物置を置こうと考えたとき、広さや使い勝手より先に、隣との境界が気になってしまうことがありますよね。
とくに隣地境界線 50cm 物置という話はよく見かけますが、境界線ギリギリでもよいのか、50cm 離すと本当に足りるのか、隣家との距離はどこまで見ればよいのかと、調べるほど迷いが増えてしまいやすいテーマです。
民法234条の説明を読んでも、1mの話が出てきたり、地域によって違うように見えたりして、境界からの距離をどう考えればよいのか分かりにくいと感じる方も多いと思います。
ここでは、そうした迷いをできるだけほどけるように、隣地境界線 50cm 物置の考え方を、数字だけでなく実際の設置判断に引き寄せて整理しています。
50cmのルールがどこから出てくるのか、どこから測るのか、境界線ギリギリで起こりやすいことは何か、さらに1m規定や例外まで、順番に見ていきます。
読み終えるころには、あなたの敷地では何を先に確認すればよいのか、どこを見落とすと後から困りやすいのかが、かなり見えやすくなるはずです。
先にお伝えすると、このテーマは50cmという数字だけで決めないことがいちばん大切です。その理由を、ここから一緒に確認していきましょう。
- 隣地境界線から50cmとされる理由
- 物置の距離をどこから測ればよいか
- 1m規定や例外をどう考えるか
- 境界ギリギリで起こりやすい注意点
※本記事では、法令や公的機関の一次情報、公式案内、一般的な事例をもとに内容を組み立て、独自に編集しています。口コミや体験談は感じ方に個人差があるため、参考のひとつとしてご覧ください。
隣地境界線50cmと物置の基本

物置を隣地境界線の近くに置こうとすると、50cmという数字だけがひとり歩きしていて、かえって迷ってしまうことがありますよね。
ここでは、まず押さえておきたい基本として、50cmの考え方、どこから距離を見るのか、物置の扱い、さらに1mという話が出てくる背景まで、順番に確認していきます。
最初に全体像をつかんでおくと、あなたの敷地では何を優先して見ればよいかがわかりやすくなると思います。
物置は隣地境界線から50cm必要?
物置を置くときに、まず気になるのが「50cmあけないといけないのか」という点ですよね。先に押さえておきたいのは、原則として50cmを意識して計画する考え方が基本になることです。

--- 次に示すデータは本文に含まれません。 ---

/-! ### §2 The seven pieces of `H⁶(T ⊗ T')` -/

/-- **`dim_ℚ Hdg³(H⁶(T ⊗ T')) = 1 + dim Hom_HS(H¹(T), H⁵(T')(2)) + dim Hom_HS(H²(T), H⁴(T')(1)) + dim Hom_HS(H³(T), H³(T')) + dim Hom_HS(H⁴(T), H²(T')(−1)) + dim Hom_HS(H⁵(T), H¹(T')(−2)) + 1`**
for two smooth projective threefolds (any smooth-projective structure on the product): Künneth (Thm. 11.38), the outer pieces `H⁰ ⊗ H⁶`, `H⁶ ⊗ H⁰` are lines (`Hdg³(H⁶) = H⁶`), the five inner ones by
Lemma 11.41 (g27-#7). [cite: VoisinHodgeI2002, §11.3.3 Thm. 11.38, Thm. 11.40, Lemma 11.41 (pp. 285–286) and p. 287] [cite: DeligneHodgeII1971, 2.1.13–2.1.14] -/
theorem BettiUniverse.finrank_hodgeClasses_hodge_six_tensor_threefolds (hHD : exists_isReal_hodgeModel) (hT : IsSmoothProjective 3 T) (hT' : IsSmoothProjective 3 T')
    (hTT' : IsSmoothProjective d (T ⊗ T')) :
    Module.finrank ℚ ↥((BettiUniverse.hodge hHD hTT' 6).hodgeClasses 3) =
      1 + Module.finrank ℚ (HodgeStructure.Hom (BettiUniverse.hodge hHD hT 1) (((BettiUniverse.hodge hHD hT' 5).tateTwist 2).cast (by norm_num))) +
        Module.finrank ℚ (HodgeStructure.Hom (BettiUniverse.hodge hHD hT 2) (((BettiUniverse.hodge hHD hT' 4).tateTwist 1).cast (by norm_num))) +
          Module.finrank ℚ (HodgeStructure.Hom (BettiUniverse.hodge hHD hT 3) (BettiUniverse.hodge hHD hT' 3)) +
            Module.finrank ℚ (HodgeStructure.Hom (BettiUniverse.hodge hHD hT 4) (((BettiUniverse.hodge hHD hT' 2).tateTwist (-1)).cast (by norm_num))) +
              Module.finrank ℚ (HodgeStructure.Hom (BettiUniverse.hodge hHD hT 5) (((BettiUniverse.hodge hHD hT' 1).tateTwist (-2)).cast (by norm_num))) + 1 := by
  have h := BettiUniverse.finrank_hodgeClasses_hodge_tensor_eq_sum' hHD hT hT' hTT' 6 3
  rw [show antidiagonal 6 = {(0, 6), (1, 5), (2, 4), (3, 3), (4, 2), (5, 1), (6, 0)} from by decide, Finset.sum_insert (by decide), Finset.sum_insert (by decide),
    Finset.sum_insert (by decide), Finset.sum_insert (by decide), Finset.sum_insert (by decide), Finset.sum_insert (by decide), Finset.sum_singleton] at h
  have e06 : Module.finrank ℚ ↥(((BettiUniverse.hodge hHD hT 0).tensor (BettiUniverse.hodge hHD hT' 6)).hodgeClasses 3) = 1 := by
    rw [BettiUniverse.finrank_hodgeClasses_tensor_hodge_zero_left hHD hT hT' 6 3]; exact BettiUniverse.finrank_hodgeClasses_hodge_six_threefold hHD hT'
  have e60 : Module.finrank ℚ ↥(((BettiUniverse.hodge hHD hT 6).tensor (BettiUniverse.hodge hHD hT' 0)).hodgeClasses 3) = 1 := by
    rw [BettiUniverse.finrank_hodgeClasses_tensor_hodge_zero_right hHD hT hT' 6 3]; exact BettiUniverse.finrank_hodgeClasses_hodge_six_threefold hHD hT
  have e15 : Module.finrank ℚ ↥(((BettiUniverse.hodge hHD hT 1).tensor (BettiUniverse.hodge hHD hT' 5)).hodgeClasses 3) =
      Module.finrank ℚ (HodgeStructure.Hom (BettiUniverse.hodge hHD hT 1) (((BettiUniverse.hodge hHD hT' 5).tateTwist 2).cast (by norm_num))) := by
    have e := BettiUniverse.finrank_hodgeClasses_tensor_hodge_eq_finrank_hom_tateTwist hHD hT hT' 1 5 (s := 2) (by norm_num)
    rw [show (((1 : ℕ) : ℤ) + 2) = 3 by norm_num] at e
    exact e
  have e24 : Module.finrank ℚ ↥(((BettiUniverse.hodge hHD hT 2).tensor (BettiUniverse.hodge hHD hT' 4)).hodgeClasses 3) =
      Module.finrank ℚ (HodgeStructure.Hom (BettiUniverse.hodge hHD hT 2) (((BettiUniverse.hodge hHD hT' 4).tateTwist 1).cast (by norm_num))) := by
    have e := BettiUniverse.finrank_hodgeClasses_tensor_hodge_eq_finrank_hom_tateTwist hHD hT hT' 2 4 (s := 1) (by norm_num)
    rw [show (((2 : ℕ) : ℤ) + 1) = 3 by norm_num] at e
    exact e
  have e33 : Module.finrank ℚ ↥(((BettiUniverse.hodge hHD hT 3).tensor (BettiUniverse.hodge hHD hT' 3)).hodgeClasses 3) =
      Module.finrank ℚ (HodgeStructure.Hom (BettiUniverse.hodge hHD hT 3) (BettiUniverse.hodge hHD hT' 3)) :=
    BettiUniverse.finrank_hodgeClasses_tensor_hodge_eq_finrank_hom hHD hT hT' 3
  have e42 : Module.finrank ℚ ↥(((BettiUniverse.hodge hHD hT 4).tensor (BettiUniverse.hodge hHD hT' 2)).hodgeClasses 3) =
      Module.finrank ℚ (HodgeStructure.Hom (BettiUniverse.hodge hHD hT 4) (((BettiUniverse.hodge hHD hT' 2).tateTwist (-1)).cast (by norm_num))) := by
    have e := BettiUniverse.finrank_hodgeClasses_tensor_hodge_eq_finrank_hom_tateTwist hHD hT hT' 4 2 (s := -1) (by norm_num)
    rw [show (((4 : ℕ) : ℤ) + -1) = 3 by norm_num] at e
    exact e
  have e51 : Module.finrank ℚ ↥(((BettiUniverse.hodge hHD hT 5).tensor (BettiUniverse.hodge hHD hT' 1)).hodgeClasses 3) =
      Module.finrank ℚ (HodgeStructure.Hom (BettiUniverse.hodge hHD hT 5) (((BettiUniverse.hodge hHD hT' 1).tateTwist (-2)).cast (by norm_num))) := by
    have e := BettiUniverse.finrank_hodgeClasses_tensor_hodge_eq_finrank_hom_tateTwist hHD hT hT' 5 1 (s := -2) (by norm_num)
    rw [show (((5 : ℕ) : ℤ) + -2) = 3 by norm_num] at e
    exact e
  have h' : Module.finrank ℚ ↥((BettiUniverse.hodge hHD hTT' 6).hodgeClasses 3) =
      Module.finrank ℚ ↥(((BettiUniverse.hodge hHD hT 0).tensor (BettiUniverse.hodge hHD hT' 6)).hodgeClasses 3) +
        (Module.finrank ℚ ↥(((BettiUniverse.hodge hHD hT 1).tensor (BettiUniverse.hodge hHD hT' 5)).hodgeClasses 3) +
          (Module.finrank ℚ ↥(((BettiUniverse.hodge hHD hT 2).tensor (BettiUniverse.hodge hHD hT' 4)).hodgeClasses 3) +
            (Module.finrank ℚ ↥(((BettiUniverse.hodge hHD hT 3).tensor (BettiUniverse.hodge hHD hT' 3)).hodgeClasses 3) +
              (Module.finrank ℚ ↥(((BettiUniverse.hodge hHD hT 4).tensor (BettiUniverse.hodge hHD hT' 2)).hodgeClasses 3) +
                (Module.finrank ℚ ↥(((BettiUniverse.hodge hHD hT 5).tensor (BettiUniverse.hodge hHD hT' 1)).hodgeClasses 3) +
                  Module.finrank ℚ ↥(((BettiUniverse.hodge hHD hT 6).tensor (BettiUniverse.hodge hHD hT' 0)).hodgeClasses 3)))))) := h
  rw [h', e06, e15, e24, e33, e42, e51, e60]
  ring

ただし、物置のサイズや固定方法、地域指定、敷地の状況によって見方が変わるため、数字だけで即断しないほうが安心です。
| 見たい点 | 最初の目安 | 補足 |
|---|---|---|
| 物置と 境界の距離 | まずは50cmを意識 | 民法の考え方が 土台になります |
| 地域指定 | 防火・準防火、 地区計画など | 50cmより厳しい場合が あります |
| 物置の条件 | 固定方法、 サイズ、屋根形状 | 扱いが変わる場合が あります |
原則は50cmが目安
隣地との距離で50cmがよく出てくるのは、建物を境界線の近くに設ける際の民法上の考え方が背景にあるためです。
物置は住宅本体ほど大きくなくても、屋根と壁があり、長く設置する前提なら、最初から50cmを目安に見ておくほうが無難です。
50cmで足りない場合もある
一方で、50cmあれば常に安心というわけではありません。
自治体の条例や地区計画で外壁後退が求められる場所、落雪や雨だれの影響が大きい場所、道路との距離にも配慮が必要な場所では、さらに余裕を見たほうがよい場合があります。
まず押さえたいポイント
最初に見ておきたいのは、境界の位置が正しいか、置く物置がどのように扱われそうか、地域独自の条件がないかの3点です。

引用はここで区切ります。